Work to be completed: Return, in their exact form, the lines that lie between the start of the data below and the line containing "no cancellation). -/", with both ends included.

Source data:

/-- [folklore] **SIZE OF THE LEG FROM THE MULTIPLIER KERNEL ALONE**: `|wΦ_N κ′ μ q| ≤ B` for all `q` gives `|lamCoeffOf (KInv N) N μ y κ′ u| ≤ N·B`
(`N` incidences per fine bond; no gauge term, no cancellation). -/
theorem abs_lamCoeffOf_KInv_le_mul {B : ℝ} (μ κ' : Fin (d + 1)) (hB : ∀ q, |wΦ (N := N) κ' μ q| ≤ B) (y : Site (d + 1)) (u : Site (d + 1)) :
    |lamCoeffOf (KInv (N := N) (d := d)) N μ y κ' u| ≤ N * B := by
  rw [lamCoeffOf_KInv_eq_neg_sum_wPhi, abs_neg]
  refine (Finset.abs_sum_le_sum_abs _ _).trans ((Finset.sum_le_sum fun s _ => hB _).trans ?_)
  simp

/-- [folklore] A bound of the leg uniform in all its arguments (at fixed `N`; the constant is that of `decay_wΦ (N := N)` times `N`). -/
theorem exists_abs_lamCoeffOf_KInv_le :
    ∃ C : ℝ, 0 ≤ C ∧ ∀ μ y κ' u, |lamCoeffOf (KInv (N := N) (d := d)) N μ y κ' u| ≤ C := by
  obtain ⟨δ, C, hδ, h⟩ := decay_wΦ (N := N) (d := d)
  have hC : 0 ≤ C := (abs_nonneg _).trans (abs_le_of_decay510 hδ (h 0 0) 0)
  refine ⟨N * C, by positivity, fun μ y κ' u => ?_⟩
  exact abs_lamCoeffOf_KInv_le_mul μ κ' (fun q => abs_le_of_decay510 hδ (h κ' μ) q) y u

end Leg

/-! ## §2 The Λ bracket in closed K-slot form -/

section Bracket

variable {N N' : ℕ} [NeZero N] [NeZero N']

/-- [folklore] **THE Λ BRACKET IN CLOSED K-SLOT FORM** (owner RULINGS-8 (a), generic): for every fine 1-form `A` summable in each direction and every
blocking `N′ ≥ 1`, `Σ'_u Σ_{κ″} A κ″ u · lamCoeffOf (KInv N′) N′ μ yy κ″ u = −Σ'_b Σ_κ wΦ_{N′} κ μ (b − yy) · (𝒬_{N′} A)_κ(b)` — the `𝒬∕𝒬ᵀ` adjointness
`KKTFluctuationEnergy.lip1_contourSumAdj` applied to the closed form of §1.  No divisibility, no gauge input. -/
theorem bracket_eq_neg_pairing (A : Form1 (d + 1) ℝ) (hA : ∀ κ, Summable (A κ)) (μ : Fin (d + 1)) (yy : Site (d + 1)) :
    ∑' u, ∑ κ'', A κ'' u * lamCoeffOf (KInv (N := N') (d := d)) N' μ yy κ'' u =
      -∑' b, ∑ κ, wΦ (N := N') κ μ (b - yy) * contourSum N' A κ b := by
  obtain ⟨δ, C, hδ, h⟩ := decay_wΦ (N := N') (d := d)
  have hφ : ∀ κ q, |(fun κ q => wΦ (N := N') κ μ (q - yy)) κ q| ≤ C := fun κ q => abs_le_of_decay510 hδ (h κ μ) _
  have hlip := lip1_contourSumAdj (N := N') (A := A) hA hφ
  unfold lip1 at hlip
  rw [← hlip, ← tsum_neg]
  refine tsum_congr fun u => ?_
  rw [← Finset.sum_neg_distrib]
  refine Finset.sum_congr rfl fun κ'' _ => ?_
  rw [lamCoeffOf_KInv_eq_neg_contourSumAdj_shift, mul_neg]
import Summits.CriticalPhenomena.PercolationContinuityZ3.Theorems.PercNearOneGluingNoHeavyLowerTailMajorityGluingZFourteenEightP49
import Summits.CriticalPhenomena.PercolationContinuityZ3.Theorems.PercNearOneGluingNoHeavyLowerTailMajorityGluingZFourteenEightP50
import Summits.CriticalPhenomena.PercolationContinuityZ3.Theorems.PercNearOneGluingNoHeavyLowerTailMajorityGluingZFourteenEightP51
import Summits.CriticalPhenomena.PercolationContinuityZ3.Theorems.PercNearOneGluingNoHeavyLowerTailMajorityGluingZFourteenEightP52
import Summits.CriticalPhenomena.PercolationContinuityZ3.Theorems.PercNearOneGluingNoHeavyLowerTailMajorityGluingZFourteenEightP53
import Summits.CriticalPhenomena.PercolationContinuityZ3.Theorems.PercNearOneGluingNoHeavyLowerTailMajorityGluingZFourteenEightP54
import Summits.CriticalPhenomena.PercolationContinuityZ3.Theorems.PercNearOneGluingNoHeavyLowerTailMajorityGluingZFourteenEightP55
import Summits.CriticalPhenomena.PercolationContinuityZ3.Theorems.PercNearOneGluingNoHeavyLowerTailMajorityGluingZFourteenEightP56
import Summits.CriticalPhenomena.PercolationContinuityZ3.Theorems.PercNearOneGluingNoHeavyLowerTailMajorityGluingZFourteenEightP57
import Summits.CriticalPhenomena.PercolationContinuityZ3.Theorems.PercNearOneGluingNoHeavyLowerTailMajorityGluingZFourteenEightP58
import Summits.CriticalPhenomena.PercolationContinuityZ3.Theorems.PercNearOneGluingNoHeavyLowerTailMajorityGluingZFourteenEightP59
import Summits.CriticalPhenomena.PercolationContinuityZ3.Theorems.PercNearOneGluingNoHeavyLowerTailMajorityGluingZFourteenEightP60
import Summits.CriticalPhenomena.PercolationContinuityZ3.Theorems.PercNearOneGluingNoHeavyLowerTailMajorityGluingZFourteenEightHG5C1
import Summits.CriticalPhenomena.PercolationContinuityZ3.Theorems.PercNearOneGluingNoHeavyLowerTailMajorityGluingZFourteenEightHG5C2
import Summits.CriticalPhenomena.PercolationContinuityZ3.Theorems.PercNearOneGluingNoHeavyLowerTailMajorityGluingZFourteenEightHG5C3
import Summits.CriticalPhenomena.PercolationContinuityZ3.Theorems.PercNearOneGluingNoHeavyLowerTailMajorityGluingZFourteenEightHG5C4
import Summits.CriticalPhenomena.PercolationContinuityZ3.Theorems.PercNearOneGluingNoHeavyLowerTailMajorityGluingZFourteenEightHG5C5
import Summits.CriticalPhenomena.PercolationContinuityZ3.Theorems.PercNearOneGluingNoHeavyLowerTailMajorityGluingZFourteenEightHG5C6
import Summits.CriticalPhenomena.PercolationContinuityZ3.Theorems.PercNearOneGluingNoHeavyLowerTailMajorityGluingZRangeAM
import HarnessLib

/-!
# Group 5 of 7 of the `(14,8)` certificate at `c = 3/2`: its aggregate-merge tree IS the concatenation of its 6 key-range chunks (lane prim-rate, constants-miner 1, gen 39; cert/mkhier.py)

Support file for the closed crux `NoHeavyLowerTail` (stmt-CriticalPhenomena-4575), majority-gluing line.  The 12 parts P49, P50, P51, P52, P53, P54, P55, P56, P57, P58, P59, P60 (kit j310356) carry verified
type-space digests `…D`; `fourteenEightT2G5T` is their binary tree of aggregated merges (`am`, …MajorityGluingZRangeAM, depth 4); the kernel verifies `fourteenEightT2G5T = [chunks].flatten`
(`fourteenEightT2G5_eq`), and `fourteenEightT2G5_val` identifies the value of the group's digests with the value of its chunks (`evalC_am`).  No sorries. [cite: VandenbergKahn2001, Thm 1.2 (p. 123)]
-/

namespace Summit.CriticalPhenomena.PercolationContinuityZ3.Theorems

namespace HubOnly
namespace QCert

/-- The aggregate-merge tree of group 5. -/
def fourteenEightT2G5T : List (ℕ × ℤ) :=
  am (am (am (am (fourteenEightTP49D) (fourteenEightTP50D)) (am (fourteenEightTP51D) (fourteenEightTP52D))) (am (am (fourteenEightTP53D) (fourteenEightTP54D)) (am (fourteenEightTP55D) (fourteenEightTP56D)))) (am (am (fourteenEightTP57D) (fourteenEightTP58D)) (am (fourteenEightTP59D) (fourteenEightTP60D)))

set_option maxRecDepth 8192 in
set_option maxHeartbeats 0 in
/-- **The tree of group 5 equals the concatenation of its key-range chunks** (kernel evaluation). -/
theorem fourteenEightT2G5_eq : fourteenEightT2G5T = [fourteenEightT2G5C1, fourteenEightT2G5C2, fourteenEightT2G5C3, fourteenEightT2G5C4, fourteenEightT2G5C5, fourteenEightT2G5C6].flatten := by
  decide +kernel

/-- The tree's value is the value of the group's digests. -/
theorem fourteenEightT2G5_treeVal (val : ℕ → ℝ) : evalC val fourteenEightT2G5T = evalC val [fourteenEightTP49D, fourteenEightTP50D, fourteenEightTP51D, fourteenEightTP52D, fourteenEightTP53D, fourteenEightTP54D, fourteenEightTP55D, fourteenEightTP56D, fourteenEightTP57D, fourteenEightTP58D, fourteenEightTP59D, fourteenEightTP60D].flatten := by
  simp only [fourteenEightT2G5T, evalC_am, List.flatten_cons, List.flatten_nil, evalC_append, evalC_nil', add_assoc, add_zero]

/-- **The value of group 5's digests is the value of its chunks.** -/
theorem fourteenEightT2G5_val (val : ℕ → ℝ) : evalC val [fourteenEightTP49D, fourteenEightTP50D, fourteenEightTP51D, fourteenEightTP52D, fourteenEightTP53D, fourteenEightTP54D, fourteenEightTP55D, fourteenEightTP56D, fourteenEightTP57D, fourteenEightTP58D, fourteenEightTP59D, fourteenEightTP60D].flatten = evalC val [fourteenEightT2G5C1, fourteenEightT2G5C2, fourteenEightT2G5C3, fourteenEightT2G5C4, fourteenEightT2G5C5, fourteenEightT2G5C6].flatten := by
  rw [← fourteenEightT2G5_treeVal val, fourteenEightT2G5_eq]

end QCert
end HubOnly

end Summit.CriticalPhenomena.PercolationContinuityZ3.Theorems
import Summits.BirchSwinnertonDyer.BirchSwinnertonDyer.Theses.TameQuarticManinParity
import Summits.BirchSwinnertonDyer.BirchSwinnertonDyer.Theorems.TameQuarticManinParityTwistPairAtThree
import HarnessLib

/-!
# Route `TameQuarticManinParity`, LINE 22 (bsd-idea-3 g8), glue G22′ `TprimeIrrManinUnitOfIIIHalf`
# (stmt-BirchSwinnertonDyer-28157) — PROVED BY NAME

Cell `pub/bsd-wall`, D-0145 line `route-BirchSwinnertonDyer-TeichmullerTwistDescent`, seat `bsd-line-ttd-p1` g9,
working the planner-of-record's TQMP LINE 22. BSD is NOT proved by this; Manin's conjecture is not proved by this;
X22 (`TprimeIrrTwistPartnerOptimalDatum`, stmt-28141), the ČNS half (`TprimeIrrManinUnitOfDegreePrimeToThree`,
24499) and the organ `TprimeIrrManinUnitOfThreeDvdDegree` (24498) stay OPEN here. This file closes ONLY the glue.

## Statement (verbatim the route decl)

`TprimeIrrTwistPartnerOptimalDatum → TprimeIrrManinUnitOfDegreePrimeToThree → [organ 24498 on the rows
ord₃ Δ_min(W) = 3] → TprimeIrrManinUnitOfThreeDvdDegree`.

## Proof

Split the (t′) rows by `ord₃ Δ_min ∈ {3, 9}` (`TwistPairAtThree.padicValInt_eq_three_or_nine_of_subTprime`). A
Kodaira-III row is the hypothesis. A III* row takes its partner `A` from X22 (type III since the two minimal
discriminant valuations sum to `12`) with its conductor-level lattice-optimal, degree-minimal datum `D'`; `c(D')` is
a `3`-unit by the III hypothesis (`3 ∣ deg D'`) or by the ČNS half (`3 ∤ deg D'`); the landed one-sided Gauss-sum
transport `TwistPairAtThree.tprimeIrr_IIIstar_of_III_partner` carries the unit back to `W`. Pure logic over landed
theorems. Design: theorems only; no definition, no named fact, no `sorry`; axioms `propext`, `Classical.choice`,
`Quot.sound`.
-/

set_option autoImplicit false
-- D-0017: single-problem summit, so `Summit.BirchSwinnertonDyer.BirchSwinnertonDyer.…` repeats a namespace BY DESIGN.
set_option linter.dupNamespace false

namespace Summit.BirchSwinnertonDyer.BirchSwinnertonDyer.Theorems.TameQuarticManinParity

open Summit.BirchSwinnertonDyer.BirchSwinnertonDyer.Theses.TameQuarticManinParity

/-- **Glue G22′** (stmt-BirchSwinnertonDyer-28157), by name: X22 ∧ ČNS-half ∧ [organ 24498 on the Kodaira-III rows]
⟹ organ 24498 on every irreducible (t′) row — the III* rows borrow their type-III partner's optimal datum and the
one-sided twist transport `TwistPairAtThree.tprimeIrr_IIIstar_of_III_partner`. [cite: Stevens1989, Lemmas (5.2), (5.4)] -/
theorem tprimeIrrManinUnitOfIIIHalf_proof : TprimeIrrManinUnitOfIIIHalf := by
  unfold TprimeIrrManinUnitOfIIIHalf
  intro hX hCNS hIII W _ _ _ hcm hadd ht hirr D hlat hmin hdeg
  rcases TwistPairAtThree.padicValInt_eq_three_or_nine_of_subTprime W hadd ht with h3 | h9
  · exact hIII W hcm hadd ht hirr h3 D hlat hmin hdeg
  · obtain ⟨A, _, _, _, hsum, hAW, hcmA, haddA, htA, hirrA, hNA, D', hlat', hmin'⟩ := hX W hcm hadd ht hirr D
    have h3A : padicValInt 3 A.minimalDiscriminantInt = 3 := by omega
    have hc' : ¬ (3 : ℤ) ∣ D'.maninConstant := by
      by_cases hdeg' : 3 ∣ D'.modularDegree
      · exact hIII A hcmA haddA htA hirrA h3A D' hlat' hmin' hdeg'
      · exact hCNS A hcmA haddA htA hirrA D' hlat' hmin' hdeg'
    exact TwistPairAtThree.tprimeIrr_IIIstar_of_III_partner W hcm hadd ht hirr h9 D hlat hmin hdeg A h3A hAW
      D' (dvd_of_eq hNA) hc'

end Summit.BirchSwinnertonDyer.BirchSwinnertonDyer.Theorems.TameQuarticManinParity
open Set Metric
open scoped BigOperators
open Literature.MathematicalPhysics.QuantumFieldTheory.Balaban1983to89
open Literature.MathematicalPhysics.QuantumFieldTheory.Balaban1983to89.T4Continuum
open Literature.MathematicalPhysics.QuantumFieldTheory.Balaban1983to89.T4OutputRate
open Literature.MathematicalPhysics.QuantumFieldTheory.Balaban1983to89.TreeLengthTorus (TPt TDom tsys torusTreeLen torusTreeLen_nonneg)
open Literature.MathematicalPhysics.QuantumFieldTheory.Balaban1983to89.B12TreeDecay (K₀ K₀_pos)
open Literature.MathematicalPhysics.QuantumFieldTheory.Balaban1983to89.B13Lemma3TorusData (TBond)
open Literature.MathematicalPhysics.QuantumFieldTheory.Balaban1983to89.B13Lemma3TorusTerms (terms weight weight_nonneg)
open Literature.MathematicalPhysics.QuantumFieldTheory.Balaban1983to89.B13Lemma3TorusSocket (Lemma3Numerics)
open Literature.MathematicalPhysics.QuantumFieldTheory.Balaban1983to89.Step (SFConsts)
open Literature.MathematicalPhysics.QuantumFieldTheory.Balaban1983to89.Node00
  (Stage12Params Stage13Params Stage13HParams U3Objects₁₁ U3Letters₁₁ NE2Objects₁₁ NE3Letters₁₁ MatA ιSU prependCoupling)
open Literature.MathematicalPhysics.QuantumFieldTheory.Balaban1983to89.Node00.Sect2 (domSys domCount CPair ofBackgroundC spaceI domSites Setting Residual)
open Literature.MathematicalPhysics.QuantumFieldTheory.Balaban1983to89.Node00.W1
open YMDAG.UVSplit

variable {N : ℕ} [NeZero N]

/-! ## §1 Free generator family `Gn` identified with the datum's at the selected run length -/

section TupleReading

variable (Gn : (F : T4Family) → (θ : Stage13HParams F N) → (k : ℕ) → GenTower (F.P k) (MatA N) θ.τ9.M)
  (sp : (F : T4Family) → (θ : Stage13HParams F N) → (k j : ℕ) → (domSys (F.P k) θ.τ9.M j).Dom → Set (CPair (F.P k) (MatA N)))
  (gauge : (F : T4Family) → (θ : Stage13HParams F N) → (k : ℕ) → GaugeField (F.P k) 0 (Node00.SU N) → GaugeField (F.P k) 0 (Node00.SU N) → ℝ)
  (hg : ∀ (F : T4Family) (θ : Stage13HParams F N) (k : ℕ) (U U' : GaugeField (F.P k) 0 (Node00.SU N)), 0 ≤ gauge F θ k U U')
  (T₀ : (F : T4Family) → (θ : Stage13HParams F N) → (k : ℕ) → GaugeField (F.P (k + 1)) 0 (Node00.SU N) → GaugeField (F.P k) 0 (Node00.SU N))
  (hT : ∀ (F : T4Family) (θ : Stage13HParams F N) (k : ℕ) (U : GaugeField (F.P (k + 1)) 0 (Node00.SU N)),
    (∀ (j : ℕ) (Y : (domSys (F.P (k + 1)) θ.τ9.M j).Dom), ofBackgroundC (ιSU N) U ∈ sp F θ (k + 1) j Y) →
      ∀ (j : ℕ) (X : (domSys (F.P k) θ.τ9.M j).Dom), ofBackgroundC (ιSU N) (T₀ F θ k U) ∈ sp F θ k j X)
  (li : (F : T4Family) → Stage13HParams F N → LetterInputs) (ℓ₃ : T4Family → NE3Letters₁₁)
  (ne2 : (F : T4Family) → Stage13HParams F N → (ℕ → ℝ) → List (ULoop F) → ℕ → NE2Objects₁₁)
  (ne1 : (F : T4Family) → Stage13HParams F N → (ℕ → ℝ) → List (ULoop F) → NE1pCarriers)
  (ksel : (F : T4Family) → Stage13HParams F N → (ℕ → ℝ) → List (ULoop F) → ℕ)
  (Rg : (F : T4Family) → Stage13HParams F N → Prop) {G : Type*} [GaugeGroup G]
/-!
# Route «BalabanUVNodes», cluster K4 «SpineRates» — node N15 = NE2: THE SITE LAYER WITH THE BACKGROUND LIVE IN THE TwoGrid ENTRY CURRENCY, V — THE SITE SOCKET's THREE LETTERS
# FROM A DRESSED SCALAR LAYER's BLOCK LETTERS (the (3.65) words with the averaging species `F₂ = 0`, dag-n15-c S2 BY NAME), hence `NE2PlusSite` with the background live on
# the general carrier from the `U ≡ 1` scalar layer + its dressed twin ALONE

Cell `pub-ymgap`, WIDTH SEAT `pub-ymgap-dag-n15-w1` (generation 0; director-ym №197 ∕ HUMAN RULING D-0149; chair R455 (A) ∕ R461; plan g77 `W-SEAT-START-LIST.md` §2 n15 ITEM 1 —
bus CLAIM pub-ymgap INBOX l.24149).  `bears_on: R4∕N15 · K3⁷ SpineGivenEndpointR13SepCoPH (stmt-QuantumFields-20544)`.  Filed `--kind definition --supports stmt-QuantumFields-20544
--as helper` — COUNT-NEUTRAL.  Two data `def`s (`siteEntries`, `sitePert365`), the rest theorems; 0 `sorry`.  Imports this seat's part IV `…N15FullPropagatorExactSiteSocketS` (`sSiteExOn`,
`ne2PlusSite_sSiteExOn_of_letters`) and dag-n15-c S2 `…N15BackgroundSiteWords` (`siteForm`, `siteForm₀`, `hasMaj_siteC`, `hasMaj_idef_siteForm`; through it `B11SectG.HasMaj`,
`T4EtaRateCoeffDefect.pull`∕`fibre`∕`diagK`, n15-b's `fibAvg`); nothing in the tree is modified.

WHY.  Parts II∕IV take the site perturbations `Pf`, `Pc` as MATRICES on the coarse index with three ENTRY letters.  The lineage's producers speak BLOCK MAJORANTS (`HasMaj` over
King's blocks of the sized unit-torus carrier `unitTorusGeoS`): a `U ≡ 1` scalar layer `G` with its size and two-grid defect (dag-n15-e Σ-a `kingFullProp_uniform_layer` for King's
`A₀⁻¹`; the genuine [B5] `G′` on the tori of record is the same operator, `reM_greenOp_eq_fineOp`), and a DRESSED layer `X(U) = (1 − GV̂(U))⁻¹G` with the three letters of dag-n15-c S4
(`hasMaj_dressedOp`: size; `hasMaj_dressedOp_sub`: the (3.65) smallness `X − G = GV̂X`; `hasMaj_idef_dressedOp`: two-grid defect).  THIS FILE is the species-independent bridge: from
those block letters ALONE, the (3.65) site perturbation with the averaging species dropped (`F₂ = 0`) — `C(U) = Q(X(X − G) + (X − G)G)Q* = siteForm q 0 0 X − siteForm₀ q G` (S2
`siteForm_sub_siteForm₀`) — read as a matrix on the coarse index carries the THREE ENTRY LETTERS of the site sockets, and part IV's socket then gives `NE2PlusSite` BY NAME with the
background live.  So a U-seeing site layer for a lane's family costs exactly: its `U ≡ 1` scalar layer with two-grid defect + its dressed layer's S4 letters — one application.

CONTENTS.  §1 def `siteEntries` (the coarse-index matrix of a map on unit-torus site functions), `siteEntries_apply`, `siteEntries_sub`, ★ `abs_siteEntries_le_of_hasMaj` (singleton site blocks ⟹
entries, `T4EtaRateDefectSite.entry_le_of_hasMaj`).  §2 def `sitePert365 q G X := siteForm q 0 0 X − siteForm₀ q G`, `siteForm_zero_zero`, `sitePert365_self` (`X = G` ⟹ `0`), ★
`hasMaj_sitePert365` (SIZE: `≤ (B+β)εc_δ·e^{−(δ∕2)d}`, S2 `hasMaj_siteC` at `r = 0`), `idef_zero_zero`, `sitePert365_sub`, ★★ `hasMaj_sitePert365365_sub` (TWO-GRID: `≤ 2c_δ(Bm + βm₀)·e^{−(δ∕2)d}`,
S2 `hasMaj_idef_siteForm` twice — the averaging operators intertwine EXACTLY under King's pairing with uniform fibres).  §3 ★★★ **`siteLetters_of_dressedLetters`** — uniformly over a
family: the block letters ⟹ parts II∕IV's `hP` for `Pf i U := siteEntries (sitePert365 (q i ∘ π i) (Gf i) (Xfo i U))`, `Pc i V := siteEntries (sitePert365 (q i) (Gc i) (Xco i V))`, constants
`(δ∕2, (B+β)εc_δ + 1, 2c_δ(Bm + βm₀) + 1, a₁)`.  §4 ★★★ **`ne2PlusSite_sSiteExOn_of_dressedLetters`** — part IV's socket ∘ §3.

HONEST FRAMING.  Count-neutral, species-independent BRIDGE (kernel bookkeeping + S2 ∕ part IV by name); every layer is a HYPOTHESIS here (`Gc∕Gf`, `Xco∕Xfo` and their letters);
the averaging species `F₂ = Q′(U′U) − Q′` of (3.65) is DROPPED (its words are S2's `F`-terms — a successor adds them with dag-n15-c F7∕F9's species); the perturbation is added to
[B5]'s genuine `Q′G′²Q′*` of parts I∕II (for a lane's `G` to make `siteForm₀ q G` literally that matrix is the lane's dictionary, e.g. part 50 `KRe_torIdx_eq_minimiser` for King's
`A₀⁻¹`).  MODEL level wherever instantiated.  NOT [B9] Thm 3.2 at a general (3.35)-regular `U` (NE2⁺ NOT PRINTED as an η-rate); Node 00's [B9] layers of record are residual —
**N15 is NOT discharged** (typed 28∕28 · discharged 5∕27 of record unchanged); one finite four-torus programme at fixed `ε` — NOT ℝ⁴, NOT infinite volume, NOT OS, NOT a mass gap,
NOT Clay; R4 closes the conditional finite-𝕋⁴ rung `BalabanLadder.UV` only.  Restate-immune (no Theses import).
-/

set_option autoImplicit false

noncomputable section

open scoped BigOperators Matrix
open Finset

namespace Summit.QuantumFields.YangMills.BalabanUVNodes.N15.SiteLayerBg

Task solution:
/-- [folklore] **SIZE OF THE LEG FROM THE MULTIPLIER KERNEL ALONE**: `|wΦ_N κ′ μ q| ≤ B` for all `q` gives `|lamCoeffOf (KInv N) N μ y κ′ u| ≤ N·B`
(`N` incidences per fine bond; no gauge term, no cancellation). -/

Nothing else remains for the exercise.